Шестая всякая глупость

Шли девяностые. Зарплаты и пенсии задерживали и задерживали.
    Старики на окраинах города, возле рынков и маленьких магазинчиков пытались продавать свои соленья да нехитрую утварь.
     В центре города продать никаких солений было нельзя. Там -  большие магазины, вечный огонь, гостиница «Интурист», рядом примостился чистенький газетный киоск, к которому выстроилась небольшая очередь. К киоску подошёл высокий седой старик в чёрном пальто нараспашку, он вдруг сдёрнул с головы шапку и срывающимся голосом произнёс: «Помогите... ради бога... мне очень стыдно просить... нет пенсии...», и по впалым щекам старика покатились слёзы, заволакивая глубокое отчаянье в его глазах. В эту минуту ветер распахнул полы его незастёгнутого пальто, и все увидели множество медалей и орденов на потёртом пиджаке старика.
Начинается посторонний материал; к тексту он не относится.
/-!
# Small planar data: the bootstrap, II — slack beyond a base time and closedness

Route `PlaneEnergyCeiling`, crux `PlanarEnergyAPriori` (stmt-NavierStokesRegularity-16855), small-data
corner, third tool file. Abstract setting: a continuous field `v` on `ℝ × ℝ³` (`ν = 1`), jointly
measurable, bounded by `D`, with planar energies bounded by `X_ap²` on every slice (a priori, crude),
which solves the Oseen integral equation `v(t) = e^{(t−t₀)Δ}v(t₀) − B_{t₀}(v,v)(t)` from every base
time `0 ≤ t₀ < t ≤ S₁`. **Theorem (`planar_small_propagation`).** There are absolute `ε* > 0` and
`c* > 0` such that if the initial slice has planar energies `≤ ε²` with `0 < ε ≤ ε*`, then every slice
`v(t)`, `0 < t ≤ S₁`, has planar energies `≤ (2ε)²` and `√t ‖v(t)‖_∞ ≤ c*`.

Proof (continuity method on the two scale-invariant quantities `X(t) = sup_planes ‖v(t)‖_{L²}` and
`Φ(t) = √t ‖v(t)‖_∞`): with the inequalities of `SmallDataInequalities.lean` from the base time `0`,
the bounds `X ≤ 2ε`, `Φ ≤ η` on `(0, τ]` improve themselves to `X ≤ 3ε/2`, `Φ ≤ η/2`
(`improve_planar`, `improve_sup`; the time integrals are `∫₀ᵗ (t−s)^{-1/2}s^{-1/2} ds ≤ 4√2` and
`∫₀ᵗ (const + (t−s)^{-1/2}) ds`); from the base time `τ` with the crude bounds `D`, `X_ap` they
persist a little beyond `τ` (`slack`); and they pass to limits `τ' ↑ τ` by Fatou and continuity
(`closed`); the first exit time therefore does not exist.

## References

* G. Koch, N. Nadirashvili, G. Seregin, V. Šverák, Acta Math. 203 (2009), §4 (arXiv:0709.3599).
  [KochNadirashviliSereginSverak2009]
* T. Kato, *Strong `L^p` solutions of the Navier–Stokes equation in `ℝ^m`*, Math. Z. 187 (1984)
  (the small-data continuity method). [Kato1984]
-/

noncomputable section

-- single-conjunct summit: `Summit.<Summit>.<Problem>` repeats the name by the D-0017 layout
set_option linter.dupNamespace false

namespace Summit.NavierStokesRegularity.NavierStokesRegularity.Theorems.PlanarEnergyAPriori.SmallData

open MeasureTheory Set Function Filter Topology TopologicalSpace Metric WithLp
open scoped NNReal ENNReal
open Literature.Analysis Literature.Analysis.FluidPDE Literature.Analysis.FunctionSpaces

section Setting

variable {v : ℝ → EuclideanSpace ℝ (Fin 3) → EuclideanSpace ℝ (Fin 3)}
И прохожие вокруг, и люди из очереди в киоск, все-все тотчас стали доставать из кошельков исключительно крупные купюры и как-то почти все одновременно сунули их в подставленные ладони старика, а тот, видимо, ожидая, что ему дадут мелочь, неумело ухватил плохо гнущимися пальцами купюры. И старик, развернувшись и втянув голову в плечи, ушёл. Он ещё не скрылся из виду, как его нагнал мужчина в малиновом пиджаке, который спешно вышел из машины, услышав слова старика, а нагнав, хотел дать ещё несколько купюр, но старик замотал головой, отказываясь, тогда мужчина в малиновом пиджаке сунул деньги в карман старика и побежал к своей машине. Старик смотрел ему вслед, потом ладонями утёр слёзы...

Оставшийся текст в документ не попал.